Retrato de Julia Sherwood, foto usada com permissão.

Para Julia Sherwood, uma veterana em traduções da literatura eslovaca, juntamente com seu marido Peter, a tradução parcial do início do livro foi uma oportunidade de ser criativa na tradução de nomes, além de outros aspectos:

Cada história de “Ruzká klazika” (o título é uma variação de ‘Clássicos Russos’ com letras trocadas) é uma paródia do estilo de um escritor russo, então a tradução precisa atingir o mesmo efeito. A introdução do livro não foi difícil de traduzir, nem a história “The Rebirth of the Orthodox Faith in Our Town” (O renascimento da fé ortodoxa em nossa cidade), que é um pastiche de um conto folclórico, e eu espero termos conseguido fazer a tradução funcionar. Fazer uma versão em inglês dos nomes de personagens foi complicado, mas divertido; o personagem “tulák Arťom Skočdopoľa-Prašivý” se tornou “the vagrant Artyom Dzhumpilov-Scabbymugin” (o vagabundo Artyom Dzhumpilov-Scabbymugin). As letras trocadas não foram um problema, exceto no título do livro: Nós colocamos como “Rushian Clashics”, mas outras versões são possíveis. Vocês colocaram como “Roosyan Klassiks” em um artigo da Global Voices, e eu também vi a tradução “The Ruzzian Clazzics”. Um dia, se uma editora de língua inglesa for publicar o livro completo, o título pode ficar diferente novamente.
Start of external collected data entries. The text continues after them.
import Literature.Topology.FourManifolds.HandleRealise
import Literature.Topology.FourManifolds.OneHandlebodyBoundaryFundamentalGroup
import Literature.Topology.FourManifolds.LickorishWallaceProofs
import HarnessLib

/-!
# Every automorphism of `π₁` of a `3`-dimensional handlebody is induced by a based
# self-diffeomorphism (Zieschang 1964 / Griffiths 1964, by Laudenbach–Poénaru's handle slides)

Topic `Literature/Topology/FourManifolds`; support file for the named fact
`Literature.Topology.FourManifolds.GriffithsExtension` (`HandlebodyKernelExtension.lean`;
H. B. Griffiths, *Automorphisms of a 3-dimensional handlebody*, Abh. Math. Sem. Univ. Hamburg 26
(1964), main theorem).  **Everything here is proved; no definition and no named fact is
introduced.**

**Theorem** (`HasHandleDecomposition.exists_diffeomorph_mapOfEq_eq_of_dim_three`,
`IsHandlebody.exists_diffeomorph_mapOfEq_eq`).  *Let `V` be a genus-`k` handlebody (a compact
connected orientable smooth `3`-manifold with boundary with one `0`-handle and `k` `1`-handles,
`IsHandlebody k V`) and `z ∈ ∂V`.  Then every automorphism `θ` of `π₁(V, z)` is induced by a
self-diffeomorphism `G` of `V` fixing `z`: `G_# = θ`.*  This is the theorem of Zieschang
(*Über einfache Kurven auf Vollbrezeln*, Abh. Math. Sem. Univ. Hamburg 25 (1962); *Alternierende
Produkte in freien Gruppen*, ibid. 27 (1964)) and Griffiths (loc. cit., §§3–5): the natural map
from the homeotopy group of the handlebody `V_k` to `Aut F_k = Aut π₁(V_k)` is onto (restated in
D. McCullough, A. Miller, *Homeomorphisms of 3-manifolds with compressible boundary*, Mem. AMS 344
(1986), §1, and S. Hensel, *A primer on handlebody groups* (2020), Thm. 6.2: handle slides,
permutations and spins realise Nielsen's generators).  It is the "realisation half" of
Griffiths' extension theorem; the other half (boundary diffeomorphisms acting as the identity on
`π₁ V` extend) is Dehn's-lemma territory and is not touched here.

## Proof

The tree's proof of Laudenbach–Poénaru's Lemma 2 (`HandleRealise.lean`,
`HasHandleDecomposition.exists_realise_autGenerators`: on a `4`-dimensional `1`-handlebody every
elementary Nielsen automorphism of `π₁` in the basis of the cores of the `1`-handles is induced by
a slide or a flip of one handle — Milnor's handle-extension diffeomorphism of a diffeotopy of the
level below the top handle dragging one of its feet) is written for manifolds of dimension
`n + 1` with `n ≥ 2` in all its geometric parts (`Cobordism.IsNiceMorseFunction.handle_realise`,
`SlideRealisation.lean`, `FlipRealisation.lean`, `PointPushDiffeotopy.lean`), the dimension `4`
entering only through two inputs of the final assembly: the isomorphism `π₁ ∂V ≅ π₁ V`
(inner automorphisms realised by point pushes of the boundary) and the connectedness of `∂V`.
In dimension `3` the first is replaced by the **surjectivity** of `π₁(∂V, z) → π₁(V, z)`
(`HasHandleDecomposition.surjective_inclHom_boundary`, `n ≥ 2`,
`OneHandlebodyBoundaryFundamentalGroup.lean`) — all the argument uses — and the second by
`IsHandlebody.connectedSpace_boundary_holds` (`LickorishWallaceProofs.lean`).  With these, §§1–3
below rerun the assembly at `n = 2` at a prescribed boundary base point, and §4 passes from the
generating set to all of `Aut π₁(V, z)` (the realised automorphisms form a subgroup).

## References

* H. Zieschang, *Alternierende Produkte in freien Gruppen*, Abh. Math. Sem. Univ. Hamburg 27
  (1964) 13–31. [Zieschang1964]
* H. B. Griffiths, *Automorphisms of a 3-dimensional handlebody*, Abh. Math. Sem. Univ. Hamburg 26
  (1964) 191–210, §§3–5. [GriffithsHB1964Handlebody]
* S. Hensel, *A primer on handlebody groups*, Handbook of Group Actions V (2020), Thm. 6.2.
  [Hensel2020HandlebodyPrimer]
* F. Laudenbach, V. Poénaru, *A note on 4-dimensional handlebodies*, Bull. Soc. Math. France
  100 (1972) 337–344, §2, proof of Lemma 2 (pp. 339–340). [LaudenbachPoenaruBSMF1972]
* J. Milnor, *Lectures on the h-cobordism theorem* (1965), Thms. 3.13, 4.8. [MilnorHCobordism1965]
* A. Hatcher, *Algebraic Topology* (2002), §1.1, Lemma 1.19, Example 1.22. [HatcherAT2002]
-/

open scoped Manifold ContDiff Topology unitInterval
open Set Function Metric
Uma escolha incomum: literaturas menos conhecidas

Traduzir um texto é apenas metade do trabalho para a maioria dos tradutores literários que trabalham com as chamadas “línguas menores”; línguas raramente traduzidas e com literaturas geralmente desconsideradas por editoras, como é o caso ainda da literatura eslovaca. Nesses casos, tradutores atuam como agentes literários e promotores de reinos literários menos conhecidos e menos valorizados, como explica Gogola:

No caso de “literaturas menores”, a regra é que os tradutores tomem a iniciativa sozinhos. Isso também aconteceu no meu caso. Fiquei maravilhada com o livro de Majling, com seu humor rasgado e a liberdade que ele se permitiu.
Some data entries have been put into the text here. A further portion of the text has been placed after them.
/-- The coefficient map of `uliftForm`. [folklore] -/
private theorem liftCoeff : CodeFP (pairE lctxE natE) intE
    (fun t => t.1.1 * (t.1.2.1 * vget t.1.2.2.2.2 t.2 + if t.2 = t.1.2.2.1 then t.1.2.2.2.1 else 0)) := by
  have hτ : CodeFP (pairE lctxE natE) intE (fun t => t.1.1) := (fst _ _).fst'
  have hEd : CodeFP (pairE lctxE natE) intE (fun t => t.1.2.1) := (fst _ _).snd'.fst'
  have hi₀ : CodeFP (pairE lctxE natE) natE (fun t => t.1.2.2.1) := (fst _ _).snd'.snd'.fst'
  have hAd : CodeFP (pairE lctxE natE) intE (fun t => t.1.2.2.2.1) := (fst _ _).snd'.snd'.snd'.fst'
  have ha : CodeFP (pairE lctxE natE) vecE (fun t => t.1.2.2.2.2) := (fst _ _).snd'.snd'.snd'.snd'
  have hk : CodeFP (pairE lctxE natE) natE (fun t => t.2) := snd _ _
  have hif : CodeFP (pairE lctxE natE) intE (fun t => if t.2 = t.1.2.2.1 then t.1.2.2.2.1 else 0) :=
    ((natEq.comp (hk.pair hi₀)).ite hAd (const _ (0 : ℤ))).congr fun t => by simp only [decide_eq_true_eq]
  exact (intMul.comp (hτ.pair (intAdd.comp ((intMul.comp (hEd.pair (vgetFP.comp (ha.pair hk)))).pair hif))) :)

set_option maxHeartbeats 800000 in
/-- **The lift of a form through an apex is computed in polynomial time.** [cite: FournierKoiran2000, §2.1 Lemma 2] -/
theorem uliftFormFP : CodeFP (pairE apexE affE) affE (fun p => uliftForm p.1 p.2) := by
  -- the named quantities
  have hσ : CodeFP (pairE apexE affE) vecE (fun p => p.1.1) := (fst _ _).fst'
  have hd : CodeFP (pairE apexE affE) intE (fun p => (p.1.2.1 : ℤ)) := (intOfNat.comp (fst _ _).snd'.fst' :)
  have hi₀ : CodeFP (pairE apexE affE) natE (fun p => p.1.2.2.1) := (fst _ _).snd'.snd'.fst'
  have hε : CodeFP (pairE apexE affE) intE (fun p => p.1.2.2.2) := (fst _ _).snd'.snd'.snd'
  have ha : CodeFP (pairE apexE affE) vecE (fun p => p.2.1) := (snd _ _).fst'
  have hc : CodeFP (pairE apexE affE) intE (fun p => p.2.2) := (snd _ _).snd'
  have hS : CodeFP (pairE apexE affE) intE (fun p => udot p.2.1 p.1.1) := (udotFP.comp (ha.pair hσ) :)
  have hAσ : CodeFP (pairE apexE affE) intE (fun p => udot p.2.1 p.1.1 + p.2.2 * (p.1.2.1 : ℤ)) :=
    (intAdd.comp (hS.pair (intMul.comp (hc.pair hd))) :)
  have hE : CodeFP (pairE apexE affE) intE (fun p => p.1.2.2.2 * (p.1.2.1 : ℤ) - vget p.1.1 p.1.2.2.1) :=
    (intSub.comp ((intMul.comp (hε.pair hd)).pair (vgetFP.comp (hσ.pair hi₀))) :)
  have hτ : CodeFP (pairE apexE affE) intE (fun p => (p.1.2.2.2 * (p.1.2.1 : ℤ) - vget p.1.1 p.1.2.2.1).sign) :=
    (intSign.comp hE :)
  -- the coefficients: a map over `range |a|` with context `(τ, E d, i₀, Aσ d, a)`
  have hctx : CodeFP (pairE apexE affE) lctxE (fun p =>
      ((p.1.2.2.2 * (p.1.2.1 : ℤ) - vget p.1.1 p.1.2.2.1).sign,
        (p.1.2.2.2 * (p.1.2.1 : ℤ) - vget p.1.1 p.1.2.2.1) * (p.1.2.1 : ℤ), p.1.2.2.1,
        (udot p.2.1 p.1.1 + p.2.2 * (p.1.2.1 : ℤ)) * (p.1.2.1 : ℤ), p.2.1)) :=
    (hτ.pair ((intMul.comp (hE.pair hd)).pair (hi₀.pair ((intMul.comp (hAσ.pair hd)).pair ha))) :)
  have hrange : CodeFP (pairE apexE affE) (rawE natE) (fun p => List.range p.2.1.length) :=
    (urange.comp ((ulength intE).comp ha) :)
  have hcoeffs := ((map liftCoeff).comp (hctx.pair hrange) :)
  have hconst : CodeFP (pairE apexE affE) intE (fun p =>
      (p.1.2.2.2 * (p.1.2.1 : ℤ) - vget p.1.1 p.1.2.2.1).sign *
        (-((udot p.2.1 p.1.1 + p.2.2 * (p.1.2.1 : ℤ)) * vget p.1.1 p.1.2.2.1) -
          (p.1.2.2.2 * (p.1.2.1 : ℤ) - vget p.1.1 p.1.2.2.1) * udot p.2.1 p.1.1)) :=
    (intMul.comp (hτ.pair (intSub.comp ((intNeg.comp (intMul.comp (hAσ.pair (vgetFP.comp (hσ.pair hi₀))))).pair
      (intMul.comp (hE.pair hS))))) :)
  refine ((hcoeffs.pair hconst).congr fun p => ?_)
  obtain ⟨⟨σ, d, i₀, ε⟩, ⟨a, c⟩⟩ := p
  simp only [uliftForm]

end Lift

/-! ### Sizes under the lift -/

section LiftBounds

/-- Bounded forms. [folklore] -/
def AffBnd (M : ℕ) (φ : UAff) : Prop := (∀ a ∈ φ.1, a.natAbs < 2 ^ M) ∧ φ.2.natAbs < 2 ^ M

/-- Bounded apex records. [folklore] -/
def ApexBnd (M : ℕ) (A : UApexRec) : Prop := (∀ a ∈ A.1, a.natAbs < 2 ^ M) ∧ A.2.1 < 2 ^ M ∧ A.2.2.2.natAbs < 2 ^ M

/-- Weakening the exponent. [folklore] -/
theorem AffBnd.mono {M M' : ℕ} {φ : UAff} (h : AffBnd M φ) (hM : M ≤ M') : AffBnd M' φ :=
  ⟨fun a ha => lt_of_lt_of_le (h.1 a ha) (Nat.pow_le_pow_right (by norm_num) hM),
    lt_of_lt_of_le h.2 (Nat.pow_le_pow_right (by norm_num) hM)⟩

/-- Products of bounded integers. [folklore] -/
theorem natAbs_mul_lt {a b : ℤ} {x y : ℕ} (ha : a.natAbs < 2 ^ x) (hb : b.natAbs < 2 ^ y) :
    (a * b).natAbs < 2 ^ (x + y) := by
  rw [Int.natAbs_mul, pow_add]
  exact Nat.mul_lt_mul'' ha hb

/-- Sums of bounded integers. [folklore] -/
theorem natAbs_add_lt {a b : ℤ} {x : ℕ} (ha : a.natAbs < 2 ^ x) (hb : b.natAbs < 2 ^ x) :
    (a + b).natAbs < 2 ^ (x + 1) := by
  have := Int.natAbs_add_le a b
  rw [pow_succ]; omega

/-- Differences of bounded integers. [folklore] -/
theorem natAbs_sub_lt {a b : ℤ} {x : ℕ} (ha : a.natAbs < 2 ^ x) (hb : b.natAbs < 2 ^ x) :
    (a - b).natAbs < 2 ^ (x + 1) := by
  have := Int.natAbs_sub_le a b
  rw [pow_succ]; omega

/-- Weakening an exponent. [folklore] -/
theorem natAbs_lt_mono {a : ℤ} {x y : ℕ} (h : a.natAbs < 2 ^ x) (hxy : x ≤ y) : a.natAbs < 2 ^ y :=
  lt_of_lt_of_le h (Nat.pow_le_pow_right (by norm_num) hxy)

/-- `vget` of a bounded vector. [folklore] -/
theorem natAbs_vget_lt {l : List ℤ} {M : ℕ} (h : ∀ a ∈ l, a.natAbs < 2 ^ M) (i : ℕ) : (vget l i).natAbs < 2 ^ M := by
  unfold vget
  rw [List.getD_eq_getElem?_getD]
  rcases hgi : l[i]? with _ | a
  · simp
  · simpa using h a (List.mem_of_getElem? hgi)

/-- The dot product of bounded vectors: `|a·σ| ≤ |a| 2^{Ma+Mσ}`, hence `< 2^{Ma+Mσ+size |a|}`. [folklore] -/
theorem natAbs_udot_lt {a σ : List ℤ} {Ma Mσ : ℕ} (ha : ∀ x ∈ a, x.natAbs < 2 ^ Ma) (hσ : ∀ x ∈ σ, x.natAbs < 2 ^ Mσ) :
    (udot a σ).natAbs < 2 ^ (Ma + Mσ + Nat.size a.length) := by
  unfold udot
  have hitems : ∀ z ∈ List.zipWith (· * ·) a σ, z.natAbs ≤ 2 ^ (Ma + Mσ) := by
    intro z hz
    obtain ⟨x, hx, y, hy, rfl⟩ := exists_of_mem_zipWith hz
    exact (natAbs_mul_lt (ha x hx) (hσ y hy)).le
  have hsum : (List.zipWith (· * ·) a σ).sum.natAbs ≤ (List.zipWith (· * ·) a σ).length * 2 ^ (Ma + Mσ) := by
    refine (natAbs_sum_le _).trans ?_
    calc ((List.zipWith (· * ·) a σ).map Int.natAbs).sum ≤ ((List.zipWith (· * ·) a σ).map fun _ => 2 ^ (Ma + Mσ)).sum :=
          List.sum_le_sum fun z hz => hitems z hz
      _ = _ := by rw [List.map_const', List.sum_replicate, smul_eq_mul]
  have hlen : (List.zipWith (· * ·) a σ).length ≤ a.length := by
    rw [List.length_zipWith]; exact min_le_left _ _
  calc (List.zipWith (· * ·) a σ).sum.natAbs ≤ a.length * 2 ^ (Ma + Mσ) := hsum.trans (Nat.mul_le_mul_right _ hlen)
    _ < 2 ^ Nat.size a.length * 2 ^ (Ma + Mσ) := Nat.mul_lt_mul_of_lt_of_le (Nat.lt_size_self _) le_rfl (by positivity)
    _ = 2 ^ (Ma + Mσ + Nat.size a.length) := by rw [← pow_add]; ring_nf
Porém, Sherwood, que também tem um podcast em inglês sobre literatura eslovaca, acredita que as atitudes estão mudando no mundo editorial global anglófono:

É verdade que, comparado com a literatura tcheca, polonesa ou húngara, escritores eslovacos são muito menos conhecidos, mas, felizmente, isso começou a mudar recentemente. Obras de autores eslovacos contemporâneos como Balla, Jana Bodnárová, Jana Beňová, Ivana Dobrakovová, Pavel Rankov, Monika Kompaníková e Uršuľa Kovalyk, têm sido traduzidos para o inglês. Autores eslovacos também têm recebido mais reconhecimento internacional, por exemplo, “Piata loď “(Boat Number Five – Barco número cinco), de Monika Kompaníková, traduzido por Janet Livingstone, foi uma das finalistas do concurso literário EBRD Literature Prize em 2022. De fato, “Boat Number Five” foi um dos dois primeiros livros da série de literatura eslovaca lançada pela editora Seagull Books, uma esplêndida pequena editora de Calcutá com distribuição mundial que publica muita literatura traduzida.
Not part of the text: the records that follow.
/-! ### 5. The crux lives on Kirby's countable field: `C ⟺ C|ecl(∅)` (decomposition D2) -/

/-- Base change DOWN across different scalar fields (verbatim copy of
`Cruxes/RelSchanuelOverPiLWField/Lines/birth.lean :: trdeg_adjoin_antitone_base'`, which is not an
importable module). [folklore] -/
theorem trdeg_adjoin_antitone_base' {K K' : Type} [Field K] [Field K'] [Algebra K ℂ]
    [Algebra K' ℂ] (F₁ : IntermediateField K ℂ) (F₂ : IntermediateField K' ℂ)
    (h12 : ∀ w : ℂ, w ∈ F₁ → w ∈ F₂) (S : Set ℂ) (hS : S.Finite) :
    trdeg F₂ (adjoin F₂ S) ≤ trdeg F₁ (adjoin F₁ S) := by
  obtain ⟨t, ht⟩ := (AlgebraicIndependent.matroid F₂ ℂ).exists_isBasis S
  obtain ⟨hti, hts, hta⟩ := AlgebraicIndependent.matroid_isBasis_iff.1 ht
  have htf := hS.subset hts
  have hle : adjoin F₂ S ≤ (algebraicClosure (adjoin F₂ t) ℂ).restrictScalars F₂ :=
    adjoin_le_iff.2 fun w hw => mem_algebraicClosure_iff.2 (isAlgebraic_adjoin_iff.2 (hta w hw))
  let φ : F₁ →+* F₂ :=
    { toFun := fun w => ⟨(w : ℂ), h12 _ w.2⟩
      map_one' := rfl
      map_mul' := fun _ _ => rfl
      map_zero' := rfl
      map_add' := fun _ _ => rfl }
  letI : Algebra F₁ F₂ := φ.toAlgebra
  haveI : IsScalarTower F₁ F₂ ℂ := .of_algebraMap_eq fun _ => rfl
  have hφ : Function.Injective (algebraMap F₁ F₂) := fun a b h =>
    Subtype.ext (congrArg Subtype.val h :)
  calc trdeg F₂ (adjoin F₂ S) ≤ htf.toFinset.card :=
        Literature.FieldTheory.TranscendenceDegree.trdeg_le_card_of_forall_isAlgebraic
          (adjoin F₂ S).toSubalgebra htf.toFinset
          fun w hw => by
            rw [htf.coe_toFinset, ← isAlgebraic_adjoin_iff]
            exact mem_algebraicClosure_iff.1 (hle hw)
    _ = Cardinal.mk t := by rw [← ncard_eq_toFinset_card t htf, cast_ncard htf]
    _ ≤ _ := (AlgebraicIndependent.of_comp (adjoin F₁ S).val
        (x := fun i : t => (⟨i, subset_adjoin F₁ S (hts i.2)⟩ : adjoin F₁ S))
        (hti.restrictScalars hφ)).cardinalMk_le_trdeg

/-- Freeness modulo a subspace `N` makes `span_ℚ(x)` disjoint from `N` (copy of `birth.lean ::
disjoint_span_of_free`). [folklore] -/
theorem disjoint_span_of_free {n : ℕ} {x : Fin n → ℂ} (N : Submodule ℚ ℂ)
    (hx : LinearIndependent ℚ (N.mkQ ∘ x)) : Disjoint (span ℚ (range x)) N := by
  rw [disjoint_def]
  intro u hu huN
  obtain ⟨c, rfl⟩ := (mem_span_range_iff_exists_fun ℚ).1 hu
  have h0 : ∑ i, c i • (N.mkQ ∘ x) i = 0 := by
    have h1 : N.mkQ (∑ i, c i • x i) = 0 := (Submodule.Quotient.mk_eq_zero N).2 huN
    simpa [map_sum, map_smul] using h1
  have hc : ∀ i, c i = 0 := fun i => Fintype.linearIndependent_iff.1 hx c h0 i
  simp [hc]

/-- **Generic two-sector engine** (copy of `birth.lean :: sector_engine`): bottom field `K ≤ K'`,
sectors `E ⊆ E'` with `E', e^{E'} ⊆ K'`; INSIDE (tuples from `E'` free mod `E`, counted over `K`)
and OUTSIDE (tuples free mod `E'`, counted over `K'`) give the count over `K` for every tuple free
modulo `E`. [folklore] -/
theorem sector_engine (K K' : IntermediateField ℚ ℂ) (E E' : Submodule ℚ ℂ) (hKK' : K ≤ K')
    (hE'K' : ∀ a ∈ E', a ∈ K' ∧ exp a ∈ K')
    (hIn : ∀ (k : ℕ) (y : Fin k → ℂ), (∀ i, y i ∈ E') → LinearIndependent ℚ (E.mkQ ∘ y) →
      (k : Cardinal) ≤ trdeg K (adjoin K (range y ∪ range (exp ∘ y))))
    (hOut : ∀ (m : ℕ) (z : Fin m → ℂ), LinearIndependent ℚ (E'.mkQ ∘ z) →
      (m : Cardinal) ≤ trdeg K' (adjoin K' (range z ∪ range (exp ∘ z)))) :
    ∀ (n : ℕ) (x : Fin n → ℂ), LinearIndependent ℚ (E.mkQ ∘ x) →
      (n : Cardinal) ≤ trdeg K (adjoin K (range x ∪ range (exp ∘ x))) := by
  intro n x hx
  have hAC : ∀ {R : Type} [Field R] [Algebra R ℂ] {w : ℂ},
      w ∈ algebraicClosure R ℂ ↔ IsAlgebraic R w := mem_algebraicClosure_iff
  have hxli : LinearIndependent ℚ x := LinearIndependent.of_comp _ hx
  set V : Submodule ℚ ℂ := span ℚ (range x) with hV
  haveI : FiniteDimensional ℚ V := FiniteDimensional.span_of_finite ℚ (finite_range x)
  obtain ⟨U', hU'⟩ := (V ⊓ E').exists_isCompl
  set W : Submodule ℚ ℂ := V ⊓ E'
  set U : Submodule ℚ ℂ := V ⊓ U' with hU
  haveI : FiniteDimensional ℚ W := finiteDimensional_of_le inf_le_left
  haveI : FiniteDimensional ℚ U := finiteDimensional_of_le inf_le_left
  have hsup : W ⊔ U = V := by
    rw [hU, inf_comm, ← sup_inf_assoc_of_le U' (inf_le_left : W ≤ V), hU'.sup_eq_top, top_inf_eq]
  have hdj : Disjoint W U := hU'.disjoint.mono_right inf_le_right
  set k := Module.finrank ℚ W
  set m := Module.finrank ℚ U
  have hn : k + m = n := by
    have h1 := finrank_sup_add_finrank_inf_eq W U
    rw [hdj.eq_bot, finrank_bot, add_zero, hsup, hV, finrank_span_eq_card hxli,
      Fintype.card_fin] at h1
    exact h1.symm
  let bW := Module.finBasis ℚ W
  let bU := Module.finBasis ℚ U
  let y : Fin k → ℂ := fun i => bW i
  let z : Fin m → ℂ := fun j => bU j
  have hyli : LinearIndependent ℚ y := bW.linearIndependent.map' W.subtype W.ker_subtype
  have hzli : LinearIndependent ℚ z := bU.linearIndependent.map' U.subtype U.ker_subtype
  have hyE' : ∀ i, y i ∈ E' := fun i => (bW i).2.2
  have hyfree : LinearIndependent ℚ (E.mkQ ∘ y) := by
    refine hyli.map ?_
    rw [ker_mkQ]
    exact (disjoint_span_of_free _ hx).mono_left
      (span_le.2 (range_subset_iff.2 fun i => (bW i).2.1))
  have hzE' : LinearIndependent ℚ (E'.mkQ ∘ z) := by
    refine hzli.map ?_
    rw [ker_mkQ, disjoint_def]
    intro u hu huE
    have huU : u ∈ U := span_le.2 (range_subset_iff.2 fun j => (bU j).2) hu
    exact disjoint_def.1 hdj u ⟨huU.1, huE⟩ huU
  set Sy := range y ∪ range (exp ∘ y)
  set Sz := range z ∪ range (exp ∘ z)
  set Ky := adjoin K Sy
  set Kx := adjoin K (range x ∪ range (exp ∘ x))
  have hKyK' : ∀ w : ℂ, w ∈ Ky → w ∈ K' := by
    intro w hw
    have hle : Ky ≤ IntermediateField.extendScalars hKK' := adjoin_le_iff.2 (by
      rintro _ (⟨i, rfl⟩ | ⟨i, rfl⟩)
      · exact (hE'K' _ (hyE' i)).1
      · exact (hE'K' _ (hyE' i)).2)
    exact (IntermediateField.mem_extendScalars hKK').1 (hle hw)
  have hVK : ∀ a ∈ V, a ∈ Kx ∧ exp a ∈ algebraicClosure Kx ℂ := by
    intro a ha
    obtain ⟨c, rfl⟩ := (mem_span_range_iff_exists_fun ℚ).1 ha
    refine ⟨sum_mem fun i _ => ?_, ?_⟩
    · rw [Rat.smul_def]
      exact mul_mem (SubfieldClass.ratCast_mem Kx _) (subset_adjoin K _ (.inl ⟨i, rfl⟩))
    · simp_rw [Rat.smul_def]
      rw [exp_sum]
      exact prod_mem fun i _ => exp_rat_mul_mem_algebraicClosure Kx _ _
        (hAC.2 (isAlgebraic_algebraMap (⟨_, subset_adjoin K _ (.inr ⟨i, rfl⟩)⟩ : Kx)))
  refine (show (n : Cardinal) = k + m by rw [← hn, Nat.cast_add]).trans_le ((add_le_add
    (hIn k y hyE' hyfree) ((hOut m z hzE').trans
    (trdeg_adjoin_antitone_base' Ky K' hKyK' Sz ((finite_range z).union (finite_range _))))).trans
    ((trdeg_add_trdeg_adjoin_le K Sy Sz).trans
    (trdeg_adjoin_le_of_subset_algebraicClosure K Kx _ ?_)))
  rintro w ((⟨i, rfl⟩ | ⟨i, rfl⟩) | (⟨j, rfl⟩ | ⟨j, rfl⟩))
  · exact hAC.2 (isAlgebraic_algebraMap (⟨_, (hVK _ (bW i).2.1).1⟩ : Kx))
  · exact (hVK _ (bW i).2.1).2
  · exact hAC.2 (isAlgebraic_algebraMap (⟨_, (hVK _ (bU j).2.1).1⟩ : Kx))
  · exact (hVK _ (bU j).2.1).2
No fim, na verdade, a motivação da maioria dos tradutores literários é a paixão por um texto, e a decisão de traduzir e promover, mesmo que a publicação demore muitos anos. Quando perguntada sobre porque escolheu Majling, Gogola admite: “Definitivamente porque Majling é imprevisível. Quando você começa a ler, não consegue adivinhar o que vai acontecer no fim da história, é o que faz você realmente gostar do texto”.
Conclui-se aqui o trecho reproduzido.